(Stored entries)
━━━━━━━━
import Literature.AlgebraicGeometry.Resolution.KummerRootCover
import Literature.AlgebraicGeometry.Resolution.RegularParameterQuotient
import Literature.RingTheory.KrullDimension.AffineDimension
import Mathlib.RingTheory.Ideal.GoingUp
import Mathlib.RingTheory.RegularLocalRing.Defs
import HarnessLib

/-!
# The Kummer root cover of a regular local ring at regular parameters is regular local

Topic: `Literature/AlgebraicGeometry/Resolution`. Sequel to `KummerRootCover.lean`
(`RootCover p x = O[s_1, …, s_r]/(s_j^p - x_j)` with its monomial `O`-basis). For a local ring
`(O, 𝔪)` and `x_j ∈ 𝔪` the cover `B'` is LOCAL with maximal ideal `𝔐 = 𝔪 B' + (s_1, …, s_r)`
(`RootCover.isLocalRing`; via the augmentation `s ↦ 0` onto `O/(x)`, `RootCover.augment`, and
integrality), and for a regular local ring `O` with `x` part of a regular system of parameters
(independent modulo `𝔪²`) it is a REGULAR local ring of the same dimension
(`RootCover.isRegularLocalRing`: `𝔐 = (y_i, s_j)` for lifts `y_i` of `dim O - r` generators of
the maximal ideal of the regular ring `O/(x)`, Matsumura 14.2, and `x_j = s_j^p`). This is the
regular (Kummer-étale-free) model inside which the normalised `p`-cyclic Kummer cover of an snc
boundary sits as the invariant subring of a diagonalisable group-scheme action — K. Kato,
*Toric singularities*, Amer. J. Math. 116 (1994), (2.2)(2), Thm. (4.1) — used by the endgame of
the crux `PicoverLocalModel` (line `giraud-cossart-normal-form`).

* `RootCover.augment`, `augment_root`, `augment_boxMonomial`, `augment_surjective`;
* `RootCover.maxIdeal`, `maxIdeal_eq_comap`, `RootCover.isLocalRing`;
* `RootCover.algebraMap_injective`, `RootCover.isRegularLocalRing` (with `dim B' = dim O`).

Sources: [Kato1994] K. Kato, Amer. J. Math. 116 (1994), (2.2)(2), (4.1). [Matsumura1987]
H. Matsumura, *Commutative Ring Theory*, Thm. 14.2. All statements PROVED.
-/

noncomputable section

namespace Literature.AlgebraicGeometry.Resolution

open MvPolynomial IsLocalRing

namespace RootCover

variable {O : Type*} [CommRing O] {r : ℕ} {p : ℕ} {x : Fin r → O}

/-! ## The augmentation `s ↦ 0` onto `O/(x)` -/

variable (p x) in
/-- **The augmentation** `O[s]/(s^p - x) → O/(x)`, `s_j ↦ 0` (well defined since
`s_j^p - x_j ↦ -x̄_j = 0`; `0 < p`). [folklore] -/
def augment (hp : 0 < p) : RootCover p x →ₐ[O] O ⧸ Ideal.span (Set.range x) :=
  Ideal.Quotient.liftₐ (rootCoverIdeal p x)
    (MvPolynomial.aeval fun _ : Fin r => (0 : O ⧸ Ideal.span (Set.range x))) (by
      intro F hF
      refine Submodule.span_induction (p := fun F _ => MvPolynomial.aeval _ F = 0) ?_ ?_ ?_ ?_ hF
      · rintro _ ⟨j, rfl⟩
        rw [map_sub, map_pow, aeval_X, zero_pow hp.ne', zero_sub, neg_eq_zero, aeval_C,
          Ideal.Quotient.algebraMap_eq, Ideal.Quotient.eq_zero_iff_mem]
        exact Ideal.subset_span ⟨j, rfl⟩
      · simp
      · intro a b _ _ ha hb; rw [map_add, ha, hb, add_zero]
      · intro a b _ hb; rw [smul_eq_mul, map_mul, hb, mul_zero])

/-- The augmentation kills the roots. [folklore] -/
@[simp] theorem augment_root (hp : 0 < p) (j : Fin r) : augment p x hp (root p x j) = 0 := by
  change Ideal.Quotient.liftₐ _ _ _ (Ideal.Quotient.mk _ (X j)) = 0
  rw [Ideal.Quotient.liftₐ_apply, Ideal.Quotient.lift_mk]
  exact aeval_X _ j

/-- The augmentation on scalars is the quotient map. [folklore] -/
theorem augment_algebraMap (hp : 0 < p) (a : O) :
    augment p x hp (algebraMap O _ a) = Ideal.Quotient.mk _ a :=
  AlgHom.commutes _ a

/-- The augmentation is surjective. [folklore] -/
theorem augment_surjective (hp : 0 < p) : Function.Surjective (augment p x hp) := by
  intro b
  obtain ⟨a, rfl⟩ := Ideal.Quotient.mk_surjective b
  exact ⟨algebraMap O _ a, augment_algebraMap hp a⟩

/-- The augmentation of a box monomial: `1` for the empty monomial, `0` otherwise. [folklore] -/
theorem augment_boxMonomial [Fact p.Prime] (n : Fin r → Fin p) :
    augment p x (Fact.out : p.Prime).pos (boxMonomial p x n) = if n = 0 then 1 else 0 := by
  rw [boxMonomial, map_prod]
  simp only [map_pow, augment_root]
  split_ifs with h
  · subst h
    simp
  · obtain ⟨j, hj⟩ : ∃ j, n j ≠ 0 := by
      by_contra hall
      push Not at hall
      exact h (funext hall)
    apply Finset.prod_eq_zero (Finset.mem_univ j)
    rw [zero_pow]
    exact fun h0 => hj (Fin.ext (by simpa using h0))

/-- **The augmentation reads off the coordinate at the empty monomial**: `augment b = coord₀(b)`
modulo `(x)`. [folklore] -/
theorem augment_eq_mk_coord_zero [Fact p.Prime] (b : RootCover p x) :
    augment p x (Fact.out : p.Prime).pos b = Ideal.Quotient.mk _ (coord b 0) := by
  have hrepr : b = ∑ n, coord b n • boxMonomial p x n := by
    conv_lhs => rw [← (basis p x).sum_repr b]
    simp only [basis_apply, coord_apply_eq_repr]
  conv_lhs => rw [hrepr]
  rw [map_sum]
  simp only [map_smul, augment_boxMonomial, smul_ite, smul_zero]
  rw [Finset.sum_ite_eq' Finset.univ (0 : Fin r → Fin p)]
  simp [Algebra.smul_def]

section Local

variable [IsLocalRing O] [Fact p.Prime]

/-- The ideal `𝔐 = 𝔪·B' + (s_1, …, s_r)` of the root cover `B'`. [folklore] -/
def maxIdeal (p : ℕ) (x : Fin r → O) : Ideal (RootCover p x) :=
  (maximalIdeal O).map (algebraMap O (RootCover p x)) ⊔ Ideal.span (Set.range (root p x))

/-- **`𝔐` is the preimage of the maximal ideal of `O/(x)` under the augmentation** (for `x_j`
in the maximal ideal). [folklore] -/
theorem maxIdeal_eq_comap (hx : ∀ j, x j ∈ maximalIdeal O) [Nontrivial (O ⧸ Ideal.span (Set.range x))] :
    letI := IsLocalRing.of_surjective' (Ideal.Quotient.mk (Ideal.span (Set.range x)))
      Ideal.Quotient.mk_surjective
    maxIdeal p x = (maximalIdeal (O ⧸ Ideal.span (Set.range x))).comap
      (augment p x (Fact.out : p.Prime).pos) := by
  letI := IsLocalRing.of_surjective' (Ideal.Quotient.mk (Ideal.span (Set.range x)))
    Ideal.Quotient.mk_surjective
  have hp : p.Prime := Fact.out
  have _ := hx
  have hmax : maximalIdeal (O ⧸ Ideal.span (Set.range x)) =
      (maximalIdeal O).map (Ideal.Quotient.mk _) := maximalIdeal_quotient_eq_map _
  apply le_antisymm
  · refine sup_le ?_ ?_
    · rw [Ideal.map_le_iff_le_comap]
      intro a ha
      rw [Ideal.mem_comap, Ideal.mem_comap, augment_algebraMap, hmax]
      exact Ideal.mem_map_of_mem _ ha
    · rw [Ideal.span_le]
      rintro _ ⟨j, rfl⟩
      rw [SetLike.mem_coe, Ideal.mem_comap, augment_root]
      exact Ideal.zero_mem _
  · intro b hb
    rw [Ideal.mem_comap] at hb
    -- expand `b` in the monomial basis
    have hrepr : b = ∑ n, coord b n • boxMonomial p x n := by
      conv_lhs => rw [← (basis p x).sum_repr b]
      simp only [basis_apply, coord_apply_eq_repr]
    have haug : augment p x hp.pos b = Ideal.Quotient.mk _ (coord b 0) :=
      augment_eq_mk_coord_zero b
    rw [haug, hmax, Ideal.mem_quotient_iff_mem_sup] at hb
    have hI : Ideal.span (Set.range x) ≤ maximalIdeal O :=
      Ideal.span_le.mpr (by rintro _ ⟨j, rfl⟩; exact hx j)
    rw [sup_eq_left.mpr hI] at hb
    rw [hrepr, ← Finset.sum_erase_add _ _ (Finset.mem_univ 0)]
    refine Ideal.add_mem _ (Ideal.sum_mem _ fun n hn => ?_) ?_
    · -- a non-empty box monomial lies in `(s)`
      refine Ideal.mem_sup_right ?_
      rw [Algebra.smul_def]
      refine Ideal.mul_mem_left _ _ ?_
      obtain ⟨j, hj⟩ : ∃ j, n j ≠ 0 := by
        by_contra hall
        push Not at hall
        exact (Finset.ne_of_mem_erase hn) (funext hall)
      rw [boxMonomial, ← Finset.mul_prod_erase _ _ (Finset.mem_univ j)]
      refine Ideal.mul_mem_right _ _
        (Ideal.pow_mem_of_mem _ (Ideal.subset_span (s := Set.range (root p x)) ⟨j, rfl⟩) _ ?_)
      exact Nat.pos_of_ne_zero fun h0 => hj (Fin.ext (by simpa using h0))
    · refine Ideal.mem_sup_left ?_
      rw [Algebra.smul_def]
      exact Ideal.mul_mem_right _ _ (Ideal.mem_map_of_mem _ hb)

/-- **The root cover of a local ring at elements of the maximal ideal is local**, with maximal
ideal `𝔐 = 𝔪·B' + (s)`: `𝔐` is maximal (preimage of the maximal ideal of `O/(x)` under the
surjective augmentation), and every maximal ideal of `B'` contains `𝔪` (integrality) hence the
`x_j = s_j^p`, hence the `s_j`, hence `𝔐`. [cite: Kato1994, (2.2)(2)] -/
theorem isLocalRing (hx : ∀ j, x j ∈ maximalIdeal O) :
    ∃ _ : IsLocalRing (RootCover p x), maximalIdeal (RootCover p x) = maxIdeal p x := by
  have hp : p.Prime := Fact.out
  have hI : Ideal.span (Set.range x) ≤ maximalIdeal O :=
    Ideal.span_le.mpr (by rintro _ ⟨j, rfl⟩; exact hx j)
  haveI : Nontrivial (O ⧸ Ideal.span (Set.range x)) :=
    Ideal.Quotient.nontrivial_iff.mpr (ne_top_of_le_ne_top (maximalIdeal.isMaximal O).ne_top hI)
  letI := IsLocalRing.of_surjective' (Ideal.Quotient.mk (Ideal.span (Set.range x)))
    Ideal.Quotient.mk_surjective
  have hM : (maxIdeal p x).IsMaximal := by
    rw [maxIdeal_eq_comap hx]
    exact Ideal.comap_isMaximal_of_surjective _ (augment_surjective hp.pos)
  haveI : Algebra.IsIntegral O (RootCover p x) := inferInstance
  have hunique : ∀ 𝔑 : Ideal (RootCover p x), 𝔑.IsMaximal → 𝔑 = maxIdeal p x := by
    intro 𝔑 h𝔑
    refine (hM.eq_of_le h𝔑.ne_top ?_).symm
    have hcomap : 𝔑.comap (algebraMap O (RootCover p x)) = maximalIdeal O := by
      haveI := Ideal.isMaximal_comap_of_isIntegral_of_isMaximal (R := O) 𝔑
      exact IsLocalRing.eq_maximalIdeal inferInstance
    refine sup_le (Ideal.map_le_iff_le_comap.mpr hcomap.ge) (Ideal.span_le.mpr ?_)
    rintro _ ⟨j, rfl⟩
    refine h𝔑.isPrime.mem_of_pow_mem p ?_
    rw [root_pow]
    exact Ideal.mem_comap.mp (hcomap.symm ▸ hx j)
  haveI : IsLocalRing (RootCover p x) := IsLocalRing.of_unique_max_ideal ⟨maxIdeal p x, hM, hunique⟩
  exact ⟨inferInstance, (hunique _ (maximalIdeal.isMaximal _)).trans rfl⟩

end Local

/-! ## Regularity -/

section Regular

variable [IsRegularLocalRing O] [Fact p.Prime]

omit [IsRegularLocalRing O] in
/-- The structure map of the root cover is injective (read off the coordinate at the empty
monomial). [folklore] -/
theorem algebraMap_injective : Function.Injective (algebraMap O (RootCover p x)) := by
  intro a b hab
  have h : coord (algebraMap O (RootCover p x) a) 0 = coord (algebraMap O (RootCover p x) b) 0 := by
    rw [hab]
  have key : ∀ c : O, coord (algebraMap O (RootCover p x) c) 0 = c := fun c => by
    have : algebraMap O (RootCover p x) c = c • boxMonomial p x 0 := by
      rw [Algebra.algebraMap_eq_smul_one]; congr 1
      simp [boxMonomial]
    rw [this, map_smul, Pi.smul_apply, coord_boxMonomial, Pi.single_eq_same, smul_eq_mul, mul_one]
  rwa [key, key] at h

/-- **The root cover of a regular local ring at regular parameters is a regular local ring**
(of the same dimension): with `O/(x)` regular of dimension `dim O - r` (Matsumura 14.2), its
maximal ideal is generated by `dim O - r` elements `ȳ_i`; then `𝔐 = 𝔪B' + (s) = (y_i, s_j)`
(`x_j = s_j^p`) needs `dim O = dim B'` generators. [cite: Kato1994, (2.2)(2)] -/
theorem isRegularLocalRing (hx : ∀ j, x j ∈ maximalIdeal O)
    (hli : ∀ α : Fin r → O, ∑ i, α i * x i ∈ maximalIdeal O ^ 2 → ∀ i, α i ∈ maximalIdeal O) :
    IsRegularLocalRing (RootCover p x) ∧ ringKrullDim (RootCover p x) = ringKrullDim O := by
  classical
  have hp : p.Prime := Fact.out
  obtain ⟨hloc, hmax⟩ := isLocalRing (p := p) hx
  haveI := hloc
  haveI : IsNoetherianRing (RootCover p x) := IsNoetherianRing.of_finite O (RootCover p x)
  haveI : Algebra.IsIntegral O (RootCover p x) := inferInstance
  have hdim : ringKrullDim (RootCover p x) = ringKrullDim O :=
    (Literature.RingTheory.KrullDimension.ringKrullDim_eq_of_isIntegral algebraMap_injective).symm
  refine ⟨IsRegularLocalRing.of_spanFinrank_maximalIdeal_le _ ?_, hdim⟩
  -- generators of the maximal ideal of `O/(x)`
  obtain ⟨hregQ, hdimQ⟩ := RegularParameters.isRegularLocalRing_quotient_span_range x hx hli
  haveI := hregQ
  set Q := O ⧸ Ideal.span (Set.range x)
  have hfgQ : Submodule.FG (R := Q) (M := Q) (maximalIdeal Q) := IsNoetherian.noetherian _
  set G : Set Q := (maximalIdeal Q).generators with hG
  have hGfin : G.Finite := hfgQ.finite_generators
  have hGcard : (G.ncard : WithBot ℕ∞) = ringKrullDim Q := by
    rw [hfgQ.generators_ncard, ← (isRegularLocalRing_iff Q).mp hregQ]
  -- lift them to `O`
  let Y : Set O := Quotient.out '' G
  have hYfin : Y.Finite := hGfin.image _
  have hYcard : Y.ncard ≤ G.ncard := Set.ncard_image_le hGfin
  have hmO : maximalIdeal O = Ideal.span (Set.range x) ⊔ Ideal.span Y := by
    apply le_antisymm
    · intro a ha
      have : Ideal.Quotient.mk (Ideal.span (Set.range x)) a ∈ Submodule.span Q G := by
        rw [hG, Submodule.span_generators, maximalIdeal_quotient_eq_map]
        exact Ideal.mem_map_of_mem _ ha
      have hspan : Submodule.span Q G = (Ideal.span Y).map (Ideal.Quotient.mk _) := by
        rw [Ideal.map_span]
        congr 1
        ext q
        simp only [Y, Set.mem_image, exists_exists_and_eq_and, Ideal.Quotient.mk_out]
        simp
      rw [hspan, Ideal.mem_quotient_iff_mem_sup, sup_comm] at this
      exact this
    · refine sup_le (Ideal.span_le.mpr ?_) (Ideal.span_le.mpr ?_)
      · rintro _ ⟨j, rfl⟩; exact hx j
      · rintro _ ⟨q, hq, rfl⟩
        have hq' : q ∈ maximalIdeal Q := by
          rw [← Submodule.span_generators (maximalIdeal Q)]
          exact Submodule.subset_span hq
        rw [maximalIdeal_quotient_eq_map] at hq'
        rw [← Ideal.Quotient.mk_out q, Ideal.mem_quotient_iff_mem_sup, sup_eq_left.mpr] at hq'
        · exact hq'
        · exact Ideal.span_le.mpr (by rintro _ ⟨j, rfl⟩; exact hx j)
  -- `𝔐 = (algebraMap Y, roots)`
  let S : Set (RootCover p x) := algebraMap O (RootCover p x) '' Y ∪ Set.range (root p x)
  have hSfin : S.Finite := (hYfin.image _).union (Set.finite_range _)
  have hMS : maximalIdeal (RootCover p x) = Ideal.span S := by
    rw [hmax, maxIdeal, hmO, Ideal.map_sup, Ideal.map_span, Ideal.map_span, Ideal.span_union]
    apply le_antisymm
    · refine sup_le (sup_le (Ideal.span_le.mpr ?_) le_sup_left) le_sup_right
      rintro _ ⟨_, ⟨j, rfl⟩, rfl⟩
      rw [← root_pow]
      exact Ideal.pow_mem_of_mem _
        (Ideal.mem_sup_right (Ideal.subset_span (s := Set.range (root p x)) ⟨j, rfl⟩)) _ hp.pos
    · exact sup_le (le_sup_left.trans' le_sup_right) le_sup_right
  -- count
  have hScard : S.ncard ≤ Y.ncard + r := by
    refine (Set.ncard_union_le _ _).trans (add_le_add (Set.ncard_image_le hYfin) ?_)
    calc (Set.range (root p x)).ncard ≤ (Set.univ : Set (Fin r)).ncard := by
          rw [← Set.image_univ]; exact Set.ncard_image_le Set.finite_univ
      _ = r := by rw [Set.ncard_univ, Nat.card_eq_fintype_card, Fintype.card_fin]
  have h1 : ((maximalIdeal (RootCover p x)).spanFinrank : WithBot ℕ∞) ≤ (Y.ncard + r : ℕ) := by
    rw [hMS]
    exact_mod_cast (Submodule.spanFinrank_span_le_ncard_of_finite hSfin).trans hScard
  refine h1.trans ?_
  rw [hdim, ← hdimQ, ← hGcard, Nat.cast_add]
  exact add_le_add (by exact_mod_cast hYcard) le_rfl

end Regular

end RootCover

end Literature.AlgebraicGeometry.Resolution

end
━━━━━━━━
> [EXERCISE PROMPT] For the string "haug", search the preceding data and copy every line that includes it.

> [RESPONSE AREA]
    have haug : augment p x hp.pos b = Ideal.Quotient.mk _ (coord b 0) :=
    rw [haug, hmax, Ideal.mem_quotient_iff_mem_sup] at hb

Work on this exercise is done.